### WHAT YOU HAVE TO DO:
Reproduce precisely the lines of the listing below, starting with the line that contains "is transported from" and stopping after the line that contains "fun x y hxy => Subtype.ext hxy"; include nothing else.

### RECORDS SUPPLIED:

○ ○ ○

import Summits.Langlands.Langlands.Theses.TrigonalHeartLimit
import Literature.NumberTheory.EllipticCurves.NewformGaloisRep

/-!
# Birth skeleton (BC3) for piece `ResidualWeightRaisingAtThree` of the split of
# `TrigonalHeartLimit.OddResidualAutomorphyAtThree` (crux item stmt-Langlands-13672)

Residual weight raising at `p = 3`, in print: an L-algebraic cuspidal `π` of `GL₂(𝔸_ℚ)` carrying
(through `red : 𝒪_{ℚ̄₃} → k`, `ι : ℚ̄₃ ≃ ℂ`) the residual datum of an ODD irreducible `τ` either
has a regular infinity type (done) or — parity of the central character, forced by the oddness of
`τ` — is of holomorphic weight-ONE type, i.e. comes from a weight-one newform `f` to which `τ` is
attached (`stub_weightOneDescent`, the automorphic → classical dictionary); Deligne–Serre's
`f ↦ f · E₄` (`E₄ ≡ 1 mod 3`) followed by their lifting lemma (Lemme 6.11) gives a newform `g` of
weight `≥ 2` whose integral Hecke polynomials are congruent to those of `f` away from `3 N N'`
(`stub_haseWeightRaising`, purely classical); and the classical → automorphic dictionary in the
L-normalisation with PRESCRIBED residue maps (`stub_adelisationRegularL` — the KW-free half of the
landed sibling assembly `PhantomRMYoshidaSerreKWAutomorphicGL2` (residue-adapted embedding,
conjugate newform, adelic lift, arch parameter, double twist), plus the regularity `w ≥ 2` it
already computes) returns a REGULAR L-algebraic `π'` with the same residual datum.
`ResidualWeightRaisingAtThree_of : ResidualWeightRaisingAtThree` composes the three (no `sorry` outside the stubs): case split on regularity; in
the irregular case the attachment of `τ` to `g` away from `{q ∣ 3N} ∪ {q ∣ 3NN'}` follows from the
attachment to `f` and the congruence by injectivity of `𝓞_f → K_f`.
-/

noncomputable section

set_option linter.dupNamespace false

namespace Summit.Langlands.Langlands.Cruxes.OddResidualAutomorphyAtThree.BirthResidualWeightRaisingAtThree

open scoped BigOperators Topology Classical Matrix
open Filter Set Function IsDedekindDomain Polynomial
open Literature.NumberTheory.EllipticCurves.ModularForms Rat.HeightOneSpectrum

/-- the piece, structurally (it is not yet a route decl). -/
def ResidualWeightRaisingAtThree : Prop :=
  ∀ {k : Type} [Field k] [CharP k 3] [IsAlgClosed k] [TopologicalSpace k] [DiscreteTopology k] (red : Valued.integer (PadicAlgCl 3) →+* k) (ι : PadicAlgCl 3 ≃+* ℂ) (τ : Literature.NumberTheory.GaloisRepresentations.FramedGaloisRep ℚ k 2), τ.toGaloisRep.IsIrreducible → Literature.NumberTheory.GaloisRepresentations.FramedGaloisRep.IsOdd τ → ∀ (hQ : Literature.NumberTheory.Automorphic.isCompact_glFiniteIntegralLevel 2 ℚ) (π : Literature.NumberTheory.Automorphic.CuspidalAutomorphicRepData 2 ℚ hQ), π.1.IsLAlgebraic → (∀ᶠ v : IsDedekindDomain.HeightOneSpectrum (NumberField.RingOfIntegers ℚ) in Filter.cofinite, ∃ (a : Multiset ℂ) (P : Polynomial (Valued.integer (PadicAlgCl 3))), π.1.HasSatakeParamAt v a ∧ P.map (Valued.integer (PadicAlgCl 3)).subtype = Literature.NumberTheory.Automorphic.arithFrobPolyOfSatake ι v.residueCard 1 a ∧ τ.HasFrobCharpolyAt v (P.map red)) → ∃ (π' : Literature.NumberTheory.Automorphic.CuspidalAutomorphicRepData 2 ℚ hQ) (T : Literature.NumberTheory.Automorphic.InfinityType ℚ 2), π'.1.HasInfinityType T ∧ T.IsRegular ∧ T.IsLAlgebraic ∧ ∀ᶠ v : IsDedekindDomain.HeightOneSpectrum (NumberField.RingOfIntegers ℚ) in Filter.cofinite, ∃ (a : Multiset ℂ) (P : Polynomial (Valued.integer (PadicAlgCl 3))), π'.1.HasSatakeParamAt v a ∧ P.map (Valued.integer (PadicAlgCl 3)).subtype = Literature.NumberTheory.Automorphic.arithFrobPolyOfSatake ι v.residueCard 1 a ∧ τ.HasFrobCharpolyAt v (P.map red)

/-- Stub 1 (XL): WEIGHT-ONE DESCENT — an IRREGULAR L-algebraic cuspidal `π` of `GL₂(𝔸_ℚ)` whose
L-normalised Satake polynomials reduce a.e. to the Frobenius polynomials of an ODD irreducible `τ`
is, up to an integral `|det|`-twist and a twist by the Teichmüller lift of a power of the mod-3
cyclotomic character, the automorphic representation of a weight-one newform `f`, and `τ` is
attached to `f` (Frobenius polynomial = reduced Hecke polynomial) away from `3N`.  Parity of the
central character (`τ` odd) excludes the even Maass type `P(1,1) ⊗ |·|^a`.
[cite: DeligneSerreASENS1974, Thm. 4.1] [cite: BuzzardGeeLMS2014, §3.1] -/
theorem stub_weightOneDescent : ∀ {k : Type} [Field k] [CharP k 3] [IsAlgClosed k] [TopologicalSpace k] [DiscreteTopology k] (red : Valued.integer (PadicAlgCl 3) →+* k) (ι : PadicAlgCl 3 ≃+* ℂ) (τ : Literature.NumberTheory.GaloisRepresentations.FramedGaloisRep ℚ k 2), τ.toGaloisRep.IsIrreducible → Literature.NumberTheory.GaloisRepresentations.FramedGaloisRep.IsOdd τ → ∀ (hQ : Literature.NumberTheory.Automorphic.isCompact_glFiniteIntegralLevel 2 ℚ) (π : Literature.NumberTheory.Automorphic.CuspidalAutomorphicRepData 2 ℚ hQ), (∃ T : Literature.NumberTheory.Automorphic.InfinityType ℚ 2, π.1.HasInfinityType T ∧ T.IsLAlgebraic ∧ ¬ T.IsRegular) → (∀ᶠ v : IsDedekindDomain.HeightOneSpectrum (NumberField.RingOfIntegers ℚ) in Filter.cofinite, ∃ (a : Multiset ℂ) (P : Polynomial (Valued.integer (PadicAlgCl 3))), π.1.HasSatakeParamAt v a ∧ P.map (Valued.integer (PadicAlgCl 3)).subtype = Literature.NumberTheory.Automorphic.arithFrobPolyOfSatake ι v.residueCard 1 a ∧ τ.HasFrobCharpolyAt v (P.map red)) → ∃ (N : ℕ) (_ : NeZero N) (f : CuspForm (CongruenceSubgroup.Gamma1 N) 1) (ιf : coeffCharIntegers f →+* k), IsNewform1 f ∧ IsGaloisRepOfNewform1Int f ιf {q : ℕ | q ∣ 3 * N} τ := by
  sorry

/-- Stub 2 (M): HASSE-INVARIANT WEIGHT RAISING (classical) — for a weight-one newform `f` on
`Γ₁(N)` and `ιf : 𝓞_f → k` of characteristic `3`, the form `f · E₄ ∈ S₅(Γ₁(N))` is congruent to
`f` modulo the prime `ker ιf` above `3` (`E₄ ≡ 1 mod 3`); by the Deligne–Serre lifting lemma it is
congruent to an eigenform, whose newform `g` (weight `w ≥ 2`, level `N' ∣ N`) has integral Hecke
polynomials `X² - a_q(g) X + ε(q) q^(w-1)` reducing, along some `ιg : 𝓞_g → k`, to the reductions
of `X² - a_q(f) X + ε(q)` for every prime `q ∤ 3 N N'` (`q^(w-1) ≡ 1 ≡ q⁰ mod 3`).
[cite: DeligneSerreASENS1974, Lemme 6.11 and §9] -/
theorem stub_haseWeightRaising : ∀ (N : ℕ) [NeZero N] (f : CuspForm (CongruenceSubgroup.Gamma1 N) 1), IsNewform1 f → ∀ {k : Type} [Field k] [CharP k 3] (ιf : coeffCharIntegers f →+* k), ∃ (N' : ℕ) (_ : NeZero N') (w : ℤ), 2 ≤ w ∧ ∃ (g : CuspForm (CongruenceSubgroup.Gamma1 N') w) (ιg : coeffCharIntegers g →+* k), IsNewform1 g ∧ ∀ q : ℕ, q.Prime → ¬ q ∣ 3 * N * N' → ∃ (Pf : Polynomial (coeffCharIntegers f)) (Pg : Polynomial (coeffCharIntegers g)), Pf.map (algebraMap (coeffCharIntegers f) (coeffCharField f)) = heckePolynomial f q ∧ Pg.map (algebraMap (coeffCharIntegers g) (coeffCharField g)) = heckePolynomial g q ∧ Pf.map ιf = Pg.map ιg := by
  sorry

/-- Stub 3 (L): ADELISATION IN THE L-NORMALISATION WITH PRESCRIBED RESIDUE MAPS, REGULAR WEIGHT —
if `τ` is attached to a newform `g` of weight `w ≥ 2` along `ιg` away from a finite `S`, then for
every `red : 𝒪_{ℚ̄₃} → k` and `ι : ℚ̄₃ ≃ ℂ` some cuspidal `π'` of `GL₂(𝔸_ℚ)` with a REGULAR
L-algebraic infinity type (`{(w-1, 0), (0, w-1)}` after the double twist) has 3-integral L-normalised
Satake polynomials reducing through `red` to `charpoly τ(Frob_v)` a.e. — the KW-free part of the
landed assembly `PhantomRMYoshidaSerreKWAutomorphicGL2` (residue-adapted embedding `θ`, Galois-
conjugate newform, adelic lift, arch parameter by cyclicity, double twist `⊗ ε⁻¹∘det ⊗ |det|^((w-1)/2)`),
with the regularity it computes retained. [cite: BuzzardGeeLMS2014, §3.1 and Conj. 3.2.2]
[cite: DeligneSerreASENS1974, (2.7.4)] -/
theorem stub_adelisationRegularL : ∀ {k : Type} [Field k] [CharP k 3] [IsAlgClosed k] [TopologicalSpace k] [DiscreteTopology k] (red : Valued.integer (PadicAlgCl 3) →+* k) (ι : PadicAlgCl 3 ≃+* ℂ) (τ : Literature.NumberTheory.GaloisRepresentations.FramedGaloisRep ℚ k 2) (N : ℕ) [NeZero N] (w : ℤ), 2 ≤ w → ∀ (g : CuspForm (CongruenceSubgroup.Gamma1 N) w) (ιg : coeffCharIntegers g →+* k) (S : Set ℕ), S.Finite → IsNewform1 g → IsGaloisRepOfNewform1Int g ιg S τ → ∀ (hQ : Literature.NumberTheory.Automorphic.isCompact_glFiniteIntegralLevel 2 ℚ), ∃ (π' : Literature.NumberTheory.Automorphic.CuspidalAutomorphicRepData 2 ℚ hQ) (T : Literature.NumberTheory.Automorphic.InfinityType ℚ 2), π'.1.HasInfinityType T ∧ T.IsRegular ∧ T.IsLAlgebraic ∧ ∀ᶠ v : IsDedekindDomain.HeightOneSpectrum (NumberField.RingOfIntegers ℚ) in Filter.cofinite, ∃ (a : Multiset ℂ) (P : Polynomial (Valued.integer (PadicAlgCl 3))), π'.1.HasSatakeParamAt v a ∧ P.map (Valued.integer (PadicAlgCl 3)).subtype = Literature.NumberTheory.Automorphic.arithFrobPolyOfSatake ι v.residueCard 1 a ∧ τ.HasFrobCharpolyAt v (P.map red) := by
  sorry

/-- `{q | q ∣ m}` is finite for `m ≠ 0`. -/
theorem finite_setOf_dvd {m : ℕ} (hm : m ≠ 0) : {q : ℕ | q ∣ m}.Finite :=
  (Nat.divisors m).finite_toSet.subset fun q hq => by
    simpa [Nat.mem_divisors] using And.intro hq hm

/-- **Composition (kernel-checked, no `sorry` outside the three stubs): the stubs imply the piece.**
Case split on regularity of the infinity type of `π`; in the irregular case: weight-one descent
(`stub_weightOneDescent`), Hasse/Deligne–Serre weight raising (`stub_haseWeightRaising`), and the
regular L-normalised adelisation with prescribed residue maps (`stub_adelisationRegularL`); the
attachment of `τ` is transported from `f` to `g` by injectivity of `𝓞_f → K_f`. -/
theorem ResidualWeightRaisingAtThree_of : ResidualWeightRaisingAtThree := by
  intro k _ _ _ _ _ red ι τ hirr hodd hQ π hLalg hres
  obtain ⟨T, hT, hL⟩ := hLalg
  by_cases hreg : T.IsRegular
  · -- regular: nothing to do
    exact ⟨π, T, hT, hreg, hL, hres⟩
  · -- irregular: weight-one descent, Hasse weight raising, regular adelisation
    obtain ⟨N, hN, f, ιf, hf, hfτ⟩ := stub_weightOneDescent red ι τ hirr hodd hQ π ⟨T, hT, hL, hreg⟩ hres
    obtain ⟨N', hN', w, hw, g, ιg, hg, hcong⟩ := stub_haseWeightRaising N f hf ιf
    have hS : ({q : ℕ | q ∣ 3 * N} ∪ {q : ℕ | q ∣ 3 * N * N'}).Finite :=
      (finite_setOf_dvd (by have := hN.out; positivity)).union
        (finite_setOf_dvd (by have := hN.out; have := hN'.out; positivity))
    have hinj : Function.Injective (algebraMap (coeffCharIntegers f) (coeffCharField f)) :=
      fun x y hxy => Subtype.ext hxy
    have hgτ : IsGaloisRepOfNewform1Int g ιg ({q : ℕ | q ∣ 3 * N} ∪ {q : ℕ | q ∣ 3 * N * N'}) τ := by
      intro v hv
      simp only [Set.mem_union, Set.mem_setOf_eq, not_or] at hv
      obtain ⟨hur, Pf, hPf, hch⟩ := hfτ v hv.1
      obtain ⟨Pf', Pg, hPf', hPg, hcongr⟩ := hcong _ (primesEquiv v).prop hv.2
      have hPP : Pf = Pf' := Polynomial.map_injective _ hinj (hPf.trans hPf'.symm)
      refine ⟨hur, Pg, hPg, ?_⟩
      rw [← hcongr, ← hPP]
      exact hch
    exact stub_adelisationRegularL red ι τ N' w hw g ιg _ hS hg hgτ hQ

end Summit.Langlands.Langlands.Cruxes.OddResidualAutomorphyAtThree.BirthResidualWeightRaisingAtThree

○ ○ ○

### WRITTEN RESPONSE:
attachment of `τ` is transported from `f` to `g` by injectivity of `𝓞_f → K_f`. -/
theorem ResidualWeightRaisingAtThree_of : ResidualWeightRaisingAtThree := by
  intro k _ _ _ _ _ red ι τ hirr hodd hQ π hLalg hres
  obtain ⟨T, hT, hL⟩ := hLalg
  by_cases hreg : T.IsRegular
  · -- regular: nothing to do
    exact ⟨π, T, hT, hreg, hL, hres⟩
  · -- irregular: weight-one descent, Hasse weight raising, regular adelisation
    obtain ⟨N, hN, f, ιf, hf, hfτ⟩ := stub_weightOneDescent red ι τ hirr hodd hQ π ⟨T, hT, hL, hreg⟩ hres
    obtain ⟨N', hN', w, hw, g, ιg, hg, hcong⟩ := stub_haseWeightRaising N f hf ιf
    have hS : ({q : ℕ | q ∣ 3 * N} ∪ {q : ℕ | q ∣ 3 * N * N'}).Finite :=
      (finite_setOf_dvd (by have := hN.out; positivity)).union
        (finite_setOf_dvd (by have := hN.out; have := hN'.out; positivity))
    have hinj : Function.Injective (algebraMap (coeffCharIntegers f) (coeffCharField f)) :=
      fun x y hxy => Subtype.ext hxy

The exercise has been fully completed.